Последние слова она произнесла с нажимом. Угроза, завёрнутая в кавайную обёртку. Хранитель. Хранитель должен терпеть. Ради Юки. Ради денег на её следующий ингалятор. Ради призрачного шанса.
Дайго взял парик. Волосы были холодными, скользкими, как искусственная кожа. Пахли дешёвым пластиком и отчаянием. Он посмотрел на своё отражение в ближайшей хромированной кофемашине. Его лицо — бледное, с тёмными кругами под глазами — искажалось в вогнутой поверхности. Рядом с ним, в воображении, уже маячил жуткий двойник: он сам в этом парике и платье, с нарисованной кукольной улыбкой. Кафе «Инадзума» никогда не было веселым аниме. Это ярмарочный аттракцион в аду, где его боль выставили на показ, упаковав в пластиковую улыбку и рыжий парик.
— Хай, Амане-сан, — сказал он, заставляя губы растянуться в нужную гримасу. Голос звучал глухо, как зимний ветер. — Сейчас переоденусь. Будет… кавайно.
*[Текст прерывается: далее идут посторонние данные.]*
import Mathlib
import Summits.NavierStokesRegularity.FluidComputer.TransportGalerkinEmergenceLevels
import Summits.NavierStokesRegularity.FluidComputer.TransportGalerkinAbcShift
import HarnessLib

/-!
# Galerkin limit of the transport model, XII: the forced-ABC KEEP from a certified eigenvalue, RESIDENCE-FREE (instab g19, cell `ns-blowup`, 2026-08-27)

HONEST FRAMING (human ruling D-0035): nothing here is a claim about Navier–Stokes blow-up.
WHAT THIS IS NOT: not NS — a MODEL theorem schema about the forced-ABC perturbation equation on
`𝕋³` (`nsField ν (𝓕 abc) proj lerayCLM` on the scaled phase space `E = lp (ℤ³ → ℂ³) 2`), whose
load-bearing inputs are the Lyapunov certificates of record and the certified X0 eigenvalue; no number
or census word moves.

PURPOSE. g18's `TransportGalerkinAbcShift.exists_keep_eigenvector_abc_shift` reads KEEP for the
forced-ABC model from a certified real eigenvalue PLUS radii/box/residence inputs (β3). Part XI
(`TransportGalerkinEmergenceH2.half_prediction_nsField_of_levelBound`) removed residence for a
general host; this file is the ABC instance (`exists_keep_eigenvector_abc_of_levelBound`): from
`Torus.IsLinNSEigenvalue ν (abcFlow A B C) μ` (`μ ≥ 0`, `ν > 0`) the X0 door
(`TransportGalerkinAbcEigen.exists_eigenData_of_isLinNSEigenvalue_abc`) returns the unit, rapidly
decreasing, Leray-fixed, real, divergence-free eigenvector `v` with `hres`, and KEEP holds for every
choice of the REMAINING inputs: the Galerkin levels of `ε•v` (existence on `[0, T]` as solutions of
the finite-dimensional ODE in `range P_{n+K}`, the three linear invariants, ONE `H²` bound `r` — the
bootstrap's own), the certificate objects and inequalities at levels `≥ K`, the gap `ω < 2μ`, margin
and window, and a true solution `w` from `ε•v` with a uniform polynomial tail of scaled order `6` and
the clauses. `σ₂² < ∞` is discharged on `ℤ³` (`ConvectiveProductLawBooking.tsum_sobolevWeight_neg_two_sq_lt_top`).
Second form (`exists_keep_eigenvector_abc_of_levels`, via part XIII
`TransportGalerkinEmergenceLevels.half_prediction_nsField_of_levels`): the `H²` bound is dropped too
(the chain's own ceiling at all large levels + continuity at the finitely many others); the levels
enter only as `C¹` solutions of the finite-dimensional Galerkin ODE keeping the linear clauses.
KERNEL STATE for the model of record: certificates + X0 row + (finite-dimensional ODE existence and
linear invariants) ⇒ KEEP. No computer-assisted integration anywhere.
-/

noncomputable section

open scoped ENNReal NNReal ComplexConjugate InnerProductSpace
open Set Filter Topology

namespace Summit.NavierStokesRegularity.FluidComputer.TransportGalerkinAbcH2
/-!
# Moonen–Zarhin 1999 Thm. 0.1 (4) for NON-SIMPLE fourfolds (unconditional) and the rows of Thm. 0.2 (4) for non-simple
# fivefolds: `S₁ × S₂`, `E × T` (`T` non-simple), five curves, `E × E₁ × E₂ × S`, `E × S₁ × S₂` are stably nondegenerate;
# Poincaré shapes `(1,4)`/`(2,3)` of a non-simple fivefold; isogeny factors of CM varieties are CM; complements of isogeny factors

(Part 1) «Not case (a)» in domination form implies the isogeny form; **every non-simple complex abelian fourfold outside case
(a) is stably nondegenerate** (`isStablyNondegenerate_of_dim_eq_four_of_not_isSimple`: `B = D` on all powers, from the CM
fourfold classification of `CMAbelianFourfoldFivefoldPowersHodge` and the tree's non-CM product theorems); `Hom` into a simple
variety of larger dimension vanishes; a product of positive-dimensional varieties is not simple; `S₁ × S₂` and `E × T`
(`T` a non-simple threefold) are stably nondegenerate with NO hypothesis. (Part 2) A non-simple fivefold is isogenous to
`Y × Z` with `(dim Y, dim Z) ∈ {(1,4), (2,3)}` (Poincaré); `A × (B × C) ∼ B × (A × C)`; an isogeny factor with
`Hom(S, A) = 0` of `A × B` is a factor of `B`; an isogeny factor of a CM variety is CM (Milne 1999 §2); curves with a
non-zero homomorphism are isogenous; «not (e)/(f)» passes to isogeny factors and yields `End⁰(E) ↪̸ End⁰(T)`; the rows:
five elliptic curves, `E × E₁ × E₂ × S` (`E` non-CM, or the product not CM), `E × S₁ × S₂` (not CM), and `S × T` for a simple
surface and any threefold GIVEN the row (5.10) as a hypothesis `hST`. (Part 3) An isogeny factor has a complement
(`A ≼ X ⟹ A × B ∼ X`), the relative complement of an elliptic factor, and the printed shapes of cases (e)/(f) for fivefolds
(`X ∼ C × (E × T)`). `IsStablyNondegenerate` is the tree's Literature notion (`B = D` on all powers); no case of the Hodge
conjecture is asserted here beyond it.

* Part 1 — from `Ring2/NonSimpleFourfoldsHodge` (7/14 declarations; namespace
  `Literature.AlgebraicGeometry.HodgeTheory.AbelianLowDimension.NonSimpleFourfolds`): EVERY non-simple complex abelian
  FOURFOLD outside Moonen–Zarhin's case (a) is stably nondegenerate, and the Hodge conjecture holds for all its powers
  — UNCONDITIONALLY (the union of the Literature lane's non-CM half with the CorCM cell's CM half). Declarations:
  `isEmpty_ringHom_of_not_exists_factors`, `isStablyNondegenerate_of_dim_eq_four_of_not_isSimple`,
  `hom_eq_zero_of_isSimple_of_dim_lt`, `not_avDominatedBy_of_forall_hom_eq_zero`, `not_isSimple_prod_of_dim_pos`,
  `isStablyNondegenerate_surface_prod_surface`, `isStablyNondegenerate_curve_prod_threefold_of_not_isSimple`.
* Part 2 — from `Ring2/NonSimpleFivefoldsRows` (13/18 declarations; namespace
  `Literature.AlgebraicGeometry.HodgeTheory.AbelianLowDimension.NonSimpleFivefolds`): Non-simple complex abelian
  FIVEFOLDS, part 1: the rows of Moonen–Zarhin 1999 §5 (5.6)–(5.11) with an elliptic factor and pieces of dimension `≤
  2` (Math. Ann. 315, Thm. 0.2 (4)). Declarations: `exists_prod_isIsogenous_of_not_isSimple_fivefold`,
  `isIsogenous_prod_leftComm`, `avDominatedBy_right_of_forall_hom_eq_zero`, `isOfCMType_of_avDominatedBy`,
  `isIsogenous_of_hom_ne_zero_of_curves`, `not_exists_caseEF_of_avDominatedBy`,
  `isEmpty_ringHom_of_not_exists_caseEF`, `isStablyNondegenerate_fiveCurves`, `isStablyNondegenerate_fiveCurves'`,
  `isStablyNondegenerate_nonCMCurve_prod_curve_prod_curve_prod_simpleSurface`,
  `isStablyNondegenerate_curve_prod_curve_prod_curve_prod_surface_of_not_isOfCMType`,
  `isStablyNondegenerate_curve_prod_surface_prod_surface_of_not_isOfCMType`,
  `isStablyNondegenerate_simpleSurface_prod_threefold_of_not_isOfCMType_of`.
* Part 3 — from `Ring2/LowDimensionHodgeOfMarkman` (4/17 declarations; namespace
  `Literature.AlgebraicGeometry.HodgeTheory.AbelianLowDimension.LowDimOfMarkman`): The Hodge conjecture for complex
  abelian varieties of dimension `≤ 5`, GRANTED Markman's theorem on the Weil classes of abelian fourfolds ALONE:
  every non-simple fourfold, and every non-simple fivefold outside two printed rows. Declarations:
  `exists_prod_isIsogenous_of_avDominatedBy`, `hom_eq_zero_of_isSimple_of_lt_dim`,
  `exists_prod_isIsogenous_of_avDominatedBy_curve_threefold`,
  `exists_isIsogenous_curve_prod_of_avDominatedBy_of_dim_eq_five`.

## References

* [MoonenZarhin1999LowDim] B. Moonen, Yu. Zarhin, Math. Ann. 315 (1999) 711–733, Thm. 0.1 (a), (4), §5 (5.4)–(5.5).
* [MumfordAV1970] D. Mumford, *Abelian Varieties* (1970), §19 Thm. 1 and Cor. 1–2 (pp. 173–174).
* [RamonMari2008] J. J. Ramón Marí, Collect. Math. 59 (2008) 1–26, Prop. 2.18 with `r = 2` (the printed statement «the
  Hodge conjecture holds for `A₁ × A₂`, `dim A_i ≤ 2`» certified by the `S₁ × S₂` rows of both halves).
* [vanGeemen1994HodgeAV] B. van Geemen, LNM 1594 (1994), §3.6, Lemma 3.7, Thm. 4.3. [cite: vanGeemen1994HodgeAV, Lemma
  3.7 and §3.6]
* [Milne1999] J. S. Milne, Compositio Math. 117 (1999), §2 p. 54 (CM type and isogeny factors). [cite: Milne1999, §2
  p. 54]
* [Markman2025SurveySecant] E. Markman, arXiv:2509.23403, Thm. 1.2 and Cor. 1.3 (Weil classes on abelian fourfolds;
  the hypothesis `hMark`). [claim: Markman2025SurveySecant, status: under-review]
* [Deligne2000] P. Deligne, *The Hodge conjecture* (Clay, 2000), §1. [cite: Deligne2000, §1]

Provenance: Literature home of the used declarations of the Summits-side modules listed part by part above (cells
`pub-hodge-ring2` / `pub-hodgecm2`; namespaces `Summit.HodgeConjecture.Ring2.LowDimOfMarkman`,
`Summit.HodgeConjecture.Ring2.NonSimpleFivefolds`, `Summit.HodgeConjecture.Ring2.NonSimpleFourfolds` re-rooted under
`Literature.AlgebraicGeometry.…` as stated), whose imports are `Literature/` and Mathlib only for the declarations
used; re-homed verbatim (proofs unchanged) so that Literature users are served without importing `Summits/`. Lane
`lit-hodgefound`, seat p20 (generation 34). Theorems only: no definition, no named fact, no `sorry`; axioms `propext`,
`Classical.choice`, `Quot.sound`.
-/

/-! ## Part 1: NonSimpleFourfoldsHodge -/

noncomputable section
/-- `Q2 Qalt·Q′*₂ = 1` on `S2`. [folklore] -/
theorem Q2Qalt_mul_Q2t (hB : 0 < B) : Q2 n B I₀ (Qalt n B I₀ hB) * Q2t n B I₀ = 1 :=
  Q2_mul_Q2t_eq_one (Qalt_nonneg hB) (Qalt_rowsum hB)

end Inverses

/-! ## §3 The toy two-sequence system -/

section System

variable {n B M I₀ : ℕ}

/-- **THE TOY TWO-SEQUENCE SYSTEM** (degenerate differential block): shared fine carriers sites = bonds =
`Fin n × Fin B`; coarse carriers `Fin n` (sequence 1) and `S2 = Win ⊕ Lft` (sequence 2); `χ = diag h`,
`ψ = cutX val inl (h ∘ x_S)`; ∂ = ∂* = 0, Λ = Λ′ = 1, A = A′ = 0; Q₁ = Q′₁ = Q′, Q₂ = Q2 Q′, Q′₂ = Q2 Qalt, Q*₁ =
Q′*₁ = Qpt, Q*₂ = Q′*₂ = Q2t; G′ = G = C = 1 with the six inverse identities PROVED (§2).  OURS (typing + the
identities). [cite: Balaban1985BackgroundPropagators, (3.25)–(3.27) p.394–395 + (3.19) p.393 + p.412] -/
def toyX (n B M I₀ : ℕ) (hB : 0 < B) :
    TwoSeq (Fin n × Fin B) (Fin n × Fin B) (Fin n) (S2 n B I₀) (Fin n) (S2 n B I₀) where
  χs := Matrix.diagonal (hcut n B M I₀)
  χb := Matrix.diagonal (hcut n B M I₀)
  ψS := cutX (Subtype.val : Win n I₀ → Fin n) (Sum.inl : Win n I₀ → S2 n B I₀) fun u => hcut n B M I₀ (xS hB u.val)
  ψB := cutX (Subtype.val : Win n I₀ → Fin n) (Sum.inl : Win n I₀ → S2 n B I₀) fun u => hcut n B M I₀ (xS hB u.val)
  D := 0
  Dt := 0
  Λ := 1
  Λ' := 1
  Q₁ := Qp n B
  Q₂ := Q2 n B I₀ (Qp n B)
  Qt₁ := Qpt n B
  Qt₂ := Q2t n B I₀
  Q'₁ := Qp n B
  Q'₂ := Q2 n B I₀ (Qalt n B I₀ hB)
  Q't₁ := Qpt n B
  Q't₂ := Q2t n B I₀
  A₁ := 0
  A₂ := 0
  A'₁ := 0
  A'₂ := 0
  G'₁ := 1
  G'₂ := 1
  C₁ := 1
  C₂ := 1
  G₁ := 1
  G₂ := 1
  hG'₁ := by simp
  hG'₂ := by simp
  hC₁ := by simp only [Matrix.one_mul, Matrix.mul_one]; exact Qp_mul_Qpt hB
  hC₂ := by simp only [Matrix.mul_one]; exact Q2Qalt_mul_Q2t hB
  hG₁ := by simp
  hG₂ := by simp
Он пошёл в крошечную раздевалку для персонала, сжимая парик так, что пальцы побелели. Запах кофе, сиропа и фальшивой сладости застревал в горле. За спиной гремела аниме-опенинг, смешиваясь с навязчивым смехом клиенток и грохотом его собственного сердца, стучавшего в висках одним словом: Кошмар. Цифровой, неоновый, пластиковый кошмар. И единственная реальность, которую он мог себе позволить. Ради Юки. Ради следующего вдоха.
Глава 5. Корни тоже видят сны
Ингвар Торесен, 13 лет. Лес-Между
Сознание возвращалось волнами. Сперва — запах. Не речной гнили, а терпкой зелени, перезрелых яблок и… жжёной резины. Потом — ощущение. Не вода, а что-то вязкое, тёплое, обволакивающее, как пузырь слизи. Он лежал лицом вниз. Корни под ним пульсировали, как вены.
Ингвар открыл глаза.
Над ним не было неба. Совсем. Гигантские, сплетенные в чудовищный клубок ветви дышали. Их кора была покрыта узорами, похожими на высохшие мозги. Свет исходил от самих листьев — ядовито-зелёный, мерцающий, как экран сломанного монитора. Воздух гудел низкой нотой, от которой дрожали зубы.
Мама?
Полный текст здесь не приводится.